ActivityType :  toyplay
Corpus :  Brown
Date :  1962-10-08
DesignType :  long
GroupType :  TD
Lang :  eng
PID :  11312/c-00015632-1
Version :  2.16.0
{http://www.w3.org/2001/XMLSchema-instance}schemaLocation :  http://www.talkbank.org/ns/talkbank https://talkbank.org/software/talkbank.xsd


In [49]:
# print information about corpus participants (? for a specific dialogue?)
corpus_participants = brown.participants(brown.fileids())
for this_corpus_participants in corpus_participants[:1]:
    for key in sorted(this_corpus_participants.keys()):
        dct = this_corpus_participants[key]
        print(key, ": ", [(k, dct[k]) for k in sorted(dct.keys())])

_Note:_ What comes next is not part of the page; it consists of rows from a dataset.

import Literature.Analysis.FluidPDE.LerayHopf
import Literature.Analysis.FluidPDE.DoeringFoiasPowerProofs
import Literature.Analysis.FunctionSpaces.TorusHolderSobolevEmbedding
import Literature.Analysis.FunctionSpaces.TorusSobolevNormFacts
import Literature.Analysis.FunctionSpaces.TorusSobolevNormSmoothProofs
import Literature.Analysis.FunctionSpaces.TorusConvolution
import Literature.Analysis.FunctionSpaces.TorusTrigPoly
import Literature.Analysis.FunctionSpaces.TorusLerayHelmholtzSpaceTime
import Literature.Analysis.FunctionSpaces.TorusRieszFischerParam
import HarnessLib

/-!
# Galilean change of frame on the flat torus — slice calculus (tools)

Analysis/FluidPDE support file (all proved).  For a velocity field `w : T^d → ℝ^d`, a torus point `a` and a
constant velocity `V`, the slice of a Galilean change of frame is the field `y ↦ w (y + a) - V` ("translate, then
subtract the frame velocity").  This file records how the slice functionals of the Leray–Hopf energy class
transform under it:

* `Torus.memLp_comp_add_right_sub_const`, `Torus.integrable_comp_add_right_sub_const` — `L^p` / integrability;
* `Torus.lintegral_enorm_sq_comp_add_right_sub_const_le` — `∫⁻ ‖w(· + a) − V‖ₑ² ≤ 2∫⁻‖w‖ₑ² + 2‖V‖ₑ²`;
* `Torus.integral_norm_sq_comp_add_right_sub_const`, `Torus.kineticEnergy_comp_add_right_sub_const` — the exact energy
  bookkeeping `½∫‖w(· + a) − V‖² = ½∫‖w‖² − ⟪∫ w, V⟫ + ½‖V‖²` (the torus has volume one);
* `Torus.mFourierCoeff_complexify_comp_add_right_sub_const`, `Torus.eGradNormSq_comp_add_right_sub_const` — the spectral
  gradient norm `‖∇·‖₂²` is INVARIANT (a translate multiplies `v̂(k)` by the unimodular character `e_k(a)`, a constant
  only moves the zero mode, which carries the weight `|k|² = 0`);
* `Torus.eSobolevNorm_comp_add_right`, `Torus.memSobolev_comp_add_right_sub_const` — `H^s` membership is preserved;
* `Torus.gradient_comp_add_right`, `Torus.isWeaklyDivFree_comp_add_right_sub_const` — weak incompressibility is preserved.

These are the slice-wise ingredients of the Galilean covariance of Leray–Hopf weak solutions
(`LerayHopfGalileanTorus`).  Standard (U. Frisch, *Turbulence* (1995) §2.2–2.3: symmetries of Navier–Stokes,
Galilean invariance on the periodic box).
-/

noncomputable section

open MeasureTheory Set Filter Topology
open scoped InnerProductSpace RealInnerProductSpace ENNReal NNReal

namespace Literature.Analysis.FluidPDE.Torus

open Literature.Analysis.FunctionSpaces Literature.Analysis.FunctionSpaces.Torus UnitAddTorus

variable {d : Type*} [Fintype d] [DecidableEq d]

/-! ### `L^p`, integrals, energy -/

omit [DecidableEq d] in
/-- Translates and frame shifts stay in `L^p`: `y ↦ w (y + a) - V ∈ L^p` if `w ∈ L^p` (Haar invariance; the torus is a
probability space so constants are in every `L^p`). [folklore] -/
theorem memLp_comp_add_right_sub_const {p : ℝ≥0∞} {w : UnitAddTorus d → EuclideanSpace ℝ d}
    (hw : MemLp w p volume) (a : UnitAddTorus d) (V : EuclideanSpace ℝ d) :
    MemLp (fun y => w (y + a) - V) p volume :=
  (hw.comp_measurePreserving (measurePreserving_add_right volume a)).sub (memLp_const V)

omit [DecidableEq d] in
/-- Translates and frame shifts stay integrable. [folklore] -/
theorem integrable_comp_add_right_sub_const {w : UnitAddTorus d → EuclideanSpace ℝ d}
    (hw : Integrable w volume) (a : UnitAddTorus d) (V : EuclideanSpace ℝ d) :
    Integrable (fun y => w (y + a) - V) volume :=
  (hw.comp_add_right a).sub (integrable_const V)

omit [DecidableEq d] in
/-- `∫⁻ ‖w(· + a) − V‖ₑ² ≤ 2 ∫⁻ ‖w‖ₑ² + 2 ‖V‖ₑ²` (parallelogram bound and Haar invariance). [folklore] -/
theorem lintegral_enorm_sq_comp_add_right_sub_const_le (w : UnitAddTorus d → EuclideanSpace ℝ d)
    (a : UnitAddTorus d) (V : EuclideanSpace ℝ d) :
    ∫⁻ y, ‖w (y + a) - V‖ₑ ^ 2 ≤ 2 * (∫⁻ y, ‖w y‖ₑ ^ 2) + 2 * ‖V‖ₑ ^ 2 := by
  have hpt : ∀ y, ‖w (y + a) - V‖ₑ ^ 2 ≤ 2 * ‖w (y + a)‖ₑ ^ 2 + 2 * ‖V‖ₑ ^ 2 := by
    intro y
    have h0 : ‖w (y + a) - V‖ ^ 2 ≤ (‖w (y + a)‖ + ‖V‖) ^ 2 :=
      pow_le_pow_left₀ (norm_nonneg _) (norm_sub_le _ _) 2
    have h1 : ‖w (y + a) - V‖ ^ 2 ≤ 2 * ‖w (y + a)‖ ^ 2 + 2 * ‖V‖ ^ 2 := by
      nlinarith [h0, sq_nonneg (‖w (y + a)‖ - ‖V‖)]
    have h2 : ENNReal.ofReal (‖w (y + a) - V‖ ^ 2) ≤
        ENNReal.ofReal (2 * ‖w (y + a)‖ ^ 2 + 2 * ‖V‖ ^ 2) := ENNReal.ofReal_le_ofReal h1
    rw [ENNReal.ofReal_add (by positivity) (by positivity), ENNReal.ofReal_mul (by norm_num),
      ENNReal.ofReal_mul (by norm_num), ENNReal.ofReal_ofNat] at h2
    simpa only [← ofReal_norm, ← ENNReal.ofReal_pow (norm_nonneg _)] using h2
  calc ∫⁻ y, ‖w (y + a) - V‖ₑ ^ 2 ≤ ∫⁻ y, (2 * ‖w (y + a)‖ₑ ^ 2 + 2 * ‖V‖ₑ ^ 2) := lintegral_mono hpt
    _ = 2 * (∫⁻ y, ‖w (y + a)‖ₑ ^ 2) + 2 * ‖V‖ₑ ^ 2 := by
        rw [lintegral_add_right _ measurable_const, lintegral_const_mul' _ _ ENNReal.ofNat_ne_top,
          lintegral_const, measure_univ, mul_one]
    _ = 2 * (∫⁻ y, ‖w y‖ₑ ^ 2) + 2 * ‖V‖ₑ ^ 2 := by
        rw [lintegral_add_right_eq_self (fun y => ‖w y‖ₑ ^ 2) a]

omit [DecidableEq d] in
/-- **Energy bookkeeping of a frame shift** (`L²` slices): `∫‖w(· + a) − V‖² = ∫‖w‖² − 2⟪∫ w, V⟫ + ‖V‖²`. [folklore] -/
theorem integral_norm_sq_comp_add_right_sub_const {w : UnitAddTorus d → EuclideanSpace ℝ d}
    (hw : MemLp w 2 volume) (a : UnitAddTorus d) (V : EuclideanSpace ℝ d) :
    ∫ y, ‖w (y + a) - V‖ ^ 2 = (∫ y, ‖w y‖ ^ 2) - 2 * ⟪∫ y, w y, V⟫ + ‖V‖ ^ 2 := by
  have hwi : Integrable w volume := hw.integrable one_le_two
  have hsq : Integrable (fun y => ‖w y‖ ^ 2) volume := hw.integrable_norm_pow two_ne_zero
  have hpt : ∀ y, ‖w (y + a) - V‖ ^ 2 = ‖w (y + a)‖ ^ 2 - 2 * ⟪w (y + a), V⟫ + ‖V‖ ^ 2 := by
    intro y
    rw [@norm_sub_sq_real]
  simp_rw [hpt]
  have e1 : ∫ y, ‖w (y + a)‖ ^ 2 = ∫ y, ‖w y‖ ^ 2 := integral_add_right_eq_self (fun y => ‖w y‖ ^ 2) a
  have e2 : ∫ y, ⟪w (y + a), V⟫ = ⟪∫ y, w y, V⟫ := by
    rw [integral_add_right_eq_self (fun y => ⟪w y, V⟫) a]
    have hc : (fun y => ⟪w y, V⟫) = fun y => ⟪V, w y⟫ := funext fun y => real_inner_comm _ _
    rw [hc, integral_inner hwi V, real_inner_comm]
  have i1 : Integrable (fun y => ‖w (y + a)‖ ^ 2) volume := hsq.comp_add_right a
  have i2 : Integrable (fun y => 2 * ⟪w (y + a), V⟫) volume :=
    ((hwi.comp_add_right a).inner_const V).const_mul 2
  have i12 : Integrable (fun y => ‖w (y + a)‖ ^ 2 - 2 * ⟪w (y + a), V⟫) volume := i1.sub i2
  rw [integral_add i12 (integrable_const _), integral_sub i1 i2, integral_const_mul, e1, e2,
    integral_const, probReal_univ, one_smul]

omit [DecidableEq d] in
/-- **Kinetic energy of a frame shift**: `½∫‖w(· + a) − V‖² = ½∫‖w‖² − ⟪∫ w, V⟫ + ½‖V‖²`. [folklore] -/
theorem kineticEnergy_comp_add_right_sub_const {w : UnitAddTorus d → EuclideanSpace ℝ d}
    (hw : MemLp w 2 volume) (a : UnitAddTorus d) (V : EuclideanSpace ℝ d) :
    kineticEnergy (fun y => w (y + a) - V) = kineticEnergy w - ⟪∫ y, w y, V⟫ + 2⁻¹ * ‖V‖ ^ 2 := by
  unfold kineticEnergy
  rw [integral_norm_sq_comp_add_right_sub_const hw a V]
  ring

/-! ### Fourier side: constants, translates, the spectral gradient norm and `H^s` -/

section Fourier

variable {F : Type*} [NormedAddCommGroup F] [NormedSpace ℂ F] [CompleteSpace F]

omit [DecidableEq d] in
/-- Fourier coefficients of a constant: `𝓕(x ↦ c)(k) = c` for `k = 0` and `0` otherwise (`∫ e_{-k} = δ_{k,0}`). [folklore] -/
theorem mFourierCoeff_fun_const (c : F) (k : d → ℤ) :
    mFourierCoeff (fun _ : UnitAddTorus d => c) k = if k = 0 then c else 0 := by
  rw [mFourierCoeff_eq_integral_volume, integral_smul_const, integral_mFourier]
  by_cases hk : k = 0
  · subst hk; simp
  · simp [hk]

omit [DecidableEq d] [CompleteSpace F] in
/-- **The `H^s` norm is translation invariant**: `‖f(· + a)‖_{H^s} = ‖f‖_{H^s}` (each coefficient is multiplied by the
unimodular character `e_k(a)`, `mFourierCoeff_comp_add_right`). [folklore] -/
theorem eSobolevNorm_comp_add_right (s : ℝ) (f : UnitAddTorus d → F) (a : UnitAddTorus d) :
    eSobolevNorm s (fun y => f (y + a)) = eSobolevNorm s f := by
  unfold eSobolevNorm
  congr 1
  refine tsum_congr fun k => ?_
  rw [mFourierCoeff_comp_add_right, enorm_smul, enorm_mFourier_apply, one_mul]

omit [DecidableEq d] in
/-- The `H^s` norm of a constant is its norm: only the zero mode is present and `⟨0⟩^s = 1`. [folklore] -/
theorem eSobolevNorm_fun_const (s : ℝ) (c : F) : eSobolevNorm s (fun _ : UnitAddTorus d => c) = ‖c‖ₑ := by
  unfold eSobolevNorm
  rw [tsum_eq_single (0 : d → ℤ) (fun k hk => by rw [mFourierCoeff_fun_const, if_neg hk, enorm_zero,
      zero_pow two_ne_zero, mul_zero]),
    mFourierCoeff_fun_const, if_pos rfl, sobolevWeight_apply_zero, one_pow, ENNReal.ofReal_one, one_mul,
    ← ENNReal.rpow_natCast, ← ENNReal.rpow_mul, show ((2 : ℕ) : ℝ) * (1 / 2 : ℝ) = 1 by norm_num,
    ENNReal.rpow_one]

omit [DecidableEq d] [CompleteSpace F] in
/-- `H^s` membership is translation invariant. [folklore] -/
theorem memSobolev_comp_add_right {s : ℝ} {f : UnitAddTorus d → F} (hf : MemSobolev s f) (a : UnitAddTorus d) :
    MemSobolev s (fun y => f (y + a)) :=
  ⟨hf.1.comp_add_right a, by rw [eSobolevNorm_comp_add_right]; exact hf.2⟩

omit [DecidableEq d] in
/-- Constants lie in every `H^s`. [folklore] -/
theorem memSobolev_fun_const (s : ℝ) (c : F) : MemSobolev s (fun _ : UnitAddTorus d => c) :=
  ⟨integrable_const c, by rw [eSobolevNorm_fun_const]; exact enorm_lt_top⟩

omit [DecidableEq d] in
/-- `H^s` membership survives a frame shift: `y ↦ f (y + a) - c ∈ H^s` if `f ∈ H^s` (`MemSobolev.sub_holds`). [folklore] -/
theorem memSobolev_comp_add_right_sub_const {s : ℝ} {f : UnitAddTorus d → F} (hf : MemSobolev s f)
    (a : UnitAddTorus d) (c : F) : MemSobolev s (fun y => f (y + a) - c) :=
  MemSobolev.sub_holds (memSobolev_comp_add_right hf a) (memSobolev_fun_const s c)

omit [DecidableEq d] in
/-- Quantitative form: `‖f(· + a) − c‖_{H^s} ≤ ‖f‖_{H^s} + ‖c‖` for integrable `f` (triangle inequality
`eSobolevNorm_add_le_holds`, translation invariance, and the norm of a constant). [folklore] -/
theorem eSobolevNorm_comp_add_right_sub_const_le (s : ℝ) {f : UnitAddTorus d → F} (hf : Integrable f volume)
    (a : UnitAddTorus d) (c : F) :
    eSobolevNorm s (fun y => f (y + a) - c) ≤ eSobolevNorm s f + ‖c‖ₑ := by
  have h1 : (fun y => f (y + a) - c) = (fun y => f (y + a)) + fun _ => -c := by
    funext y; simp [sub_eq_add_neg]
  rw [h1]
  refine (eSobolevNorm_add_le_holds (hf.comp_add_right a) (integrable_const _)).trans ?_
  rw [eSobolevNorm_comp_add_right, eSobolevNorm_fun_const, enorm_neg]

end Fourier

omit [DecidableEq d] in
/-- **Fourier coefficients of a frame-shifted slice** (complexified real field, `w` integrable):
`𝓕(w(· + a) − V)(k) = e_k(a) • ŵ(k) − δ_{k,0} V`. [folklore] -/
theorem mFourierCoeff_complexify_comp_add_right_sub_const {w : UnitAddTorus d → EuclideanSpace ℝ d}
    (hw : Integrable w volume) (a : UnitAddTorus d) (V : EuclideanSpace ℝ d) (k : d → ℤ) :
    mFourierCoeff (EuclideanSpace.complexify ∘ fun y => w (y + a) - V) k =
      mFourier k a • mFourierCoeff (EuclideanSpace.complexify ∘ w) k -
        (if k = 0 then EuclideanSpace.complexify V else 0) := by
  have hsplit : (EuclideanSpace.complexify ∘ fun y => w (y + a) - V) =
      (fun y => (EuclideanSpace.complexify ∘ w) (y + a)) - fun _ => EuclideanSpace.complexify V := by
    funext y
    simp only [Function.comp_apply, Pi.sub_apply, map_sub]
  have hi : Integrable (EuclideanSpace.complexify ∘ w) volume :=
    (EuclideanSpace.complexify (ι := d)).toContinuousLinearMap.integrable_comp hw
  rw [hsplit, mFourierCoeff_sub (hi.comp_add_right a) (integrable_const _), mFourierCoeff_comp_add_right,
    mFourierCoeff_fun_const]

omit [DecidableEq d] in
/-- **The spectral gradient norm is Galilean invariant on slices**: `‖∇(w(· + a) − V)‖₂² = ‖∇w‖₂²` for integrable
`w` (translation multiplies `ŵ(k)` by the unimodular `e_k(a)`; the constant only moves the zero mode, of weight `|0|² = 0`).
[folklore] -/
theorem eGradNormSq_comp_add_right_sub_const {w : UnitAddTorus d → EuclideanSpace ℝ d}
    (hw : Integrable w volume) (a : UnitAddTorus d) (V : EuclideanSpace ℝ d) :
    eGradNormSq (fun y => w (y + a) - V) = eGradNormSq w := by
  have h : ∀ k : d → ℤ,
      (if k = 0 then 0 else ENNReal.ofReal (freqNormSq k ^ (1 : ℝ))) *
          ‖mFourierCoeff (EuclideanSpace.complexify ∘ fun y => w (y + a) - V) k‖ₑ ^ 2 =
        (if k = 0 then 0 else ENNReal.ofReal (freqNormSq k ^ (1 : ℝ))) *
          ‖mFourierCoeff (EuclideanSpace.complexify ∘ w) k‖ₑ ^ 2 := by
    intro k
    by_cases hk : k = 0
    · simp [hk]
    · rw [mFourierCoeff_complexify_comp_add_right_sub_const hw, if_neg hk, if_neg hk, sub_zero, enorm_smul,
        enorm_mFourier_apply, one_mul]
  simp only [eGradNormSq, eHomSobolevSeminorm]
  rw [tsum_congr h]

omit [DecidableEq d] in
/-- The spectral gradient norm is translation invariant (case `V = 0`). [folklore] -/
theorem eGradNormSq_comp_add_right {w : UnitAddTorus d → EuclideanSpace ℝ d} (hw : Integrable w volume)
    (a : UnitAddTorus d) : eGradNormSq (fun y => w (y + a)) = eGradNormSq w := by
  simpa using eGradNormSq_comp_add_right_sub_const hw a 0

/-! ### Weak incompressibility -/

omit [DecidableEq d] in
/-- The torus gradient of a translate is the translate of the gradient: `∇(θ(· + b))(x) = ∇θ (x + b)`
(the re-centred lifts agree, `liftAt (θ(· + b)) x = liftAt θ (x + b)`). [folklore] -/
theorem gradient_comp_add_right (θ : UnitAddTorus d → ℝ) (b x : UnitAddTorus d) :
    Torus.gradient (fun z => θ (z + b)) x = Torus.gradient θ (x + b) := by
  unfold Torus.gradient
  congr 1
  funext v
  simp only [liftAt_apply, add_right_comm]

omit [DecidableEq d] in
/-- **Weak incompressibility survives a frame shift**: if `w ∈ L¹` is weakly divergence free, so is
`y ↦ w (y + a) - V` — test `θ` against the shifted field by testing `θ(· − a)` against `w`, and `∫ ∇θ = 0` kills the
constant. [folklore] -/
theorem isWeaklyDivFree_comp_add_right_sub_const {w : UnitAddTorus d → EuclideanSpace ℝ d}
    (hw : FunctionSpaces.Torus.IsWeaklyDivFree w) (hwi : Integrable w volume) (a : UnitAddTorus d)
    (V : EuclideanSpace ℝ d) : FunctionSpaces.Torus.IsWeaklyDivFree (fun y => w (y + a) - V) := by
  intro θ hθ
  have hθa : IsSmooth (fun z => θ (z + -a)) := hθ.comp_add_right (-a)
  have hgc : Continuous (Torus.gradient θ) := hθ.gradient.continuous
  have i1 : Integrable (fun y => ⟪w (y + a), Torus.gradient θ y⟫) volume :=
    integrable_inner_of_continuous (hwi.comp_add_right a) hgc
  have i2 : Integrable (fun y => ⟪V, Torus.gradient θ y⟫) volume :=
    integrable_inner_of_continuous (integrable_const V) hgc
  have hsplit : (fun y => ⟪w (y + a) - V, Torus.gradient θ y⟫) =
      fun y => ⟪w (y + a), Torus.gradient θ y⟫ - ⟪V, Torus.gradient θ y⟫ := by
    funext y; rw [inner_sub_left]
  rw [hsplit, integral_sub i1 i2]
  -- the translate: test `θ(· - a)` against `w`
  have h1 : ∫ y, ⟪w (y + a), Torus.gradient θ y⟫ = 0 := by
    have e : (fun y => ⟪w (y + a), Torus.gradient θ y⟫) =
        fun y => (fun z => ⟪w z, Torus.gradient (fun z' => θ (z' + -a)) z⟫) (y + a) := by
      funext y
      simp only [gradient_comp_add_right, add_neg_cancel_right]
    rw [e, integral_add_right_eq_self (fun z => ⟪w z, Torus.gradient (fun z' => θ (z' + -a)) z⟫) a]
    exact hw _ hθa
  -- the constant: `∫ ∇θ = 0`
  have h2 : ∫ y, ⟪V, Torus.gradient θ y⟫ = 0 := by
    rw [integral_inner hθ.gradient.integrable V, integral_gradient_eq_zero hθ, inner_zero_right]
  rw [h1, h2, sub_zero]

end Literature.Analysis.FluidPDE.Torus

CHI :  [('SES', 'MC'), ('age', 'P2Y03M04D'), ('group', 'typical'), ('id', 'CHI'), ('language', 'eng'), ('name', 'Adam'), ('role', 'Target_Child'), ('sex', 'male')]
COL :  [('id', 'COL'), ('language', 'eng'), ('name', 'Colin_Fraser'), ('role', 'Investigator')]
MOT :  [('id', 'MOT'), ('language', 'eng'), ('role', 'Mother'), ('sex', 'female')]
RIC :  [('id', 'RIC'), ('language', 'eng'), ('name', 'Richard_Cromer'), ('role', 'Investigator')]
URS :  [('id', 'URS'), ('language', 'eng'), ('name', 'Ursula_Bellugi'), ('role', 'Investigator')]


## Loading dialogues

In [63]:
dialogue_file = 'Brown/Adam/020304.xml'

# dialogue info
dlg_info = brown.corpus(dialogue_file)
print('INFO:')
for key in sorted(dlg_info[0].keys()):
    print(key, ": ", dlg_info[0][key])
print(type(dlg_info), '\n')

# dialogue participants
print('PARTICIPANTS:')
dlg_partcps = brown.participants(dialogue_file)
for this_corpus_participants in dlg_partcps[:1]:
    for key in sorted(this_corpus_participants.keys()):
        dct = this_corpus_participants[key]
        print(key, ": ", [(k, dct[k]) for k in sorted(dct.keys())])
print(type(dlg_partcps), '\n')

# individual words
dlg_words = brown.words(dialogue_file)
print('WORDS:\n', dlg_words, '\n', type(dlg_words))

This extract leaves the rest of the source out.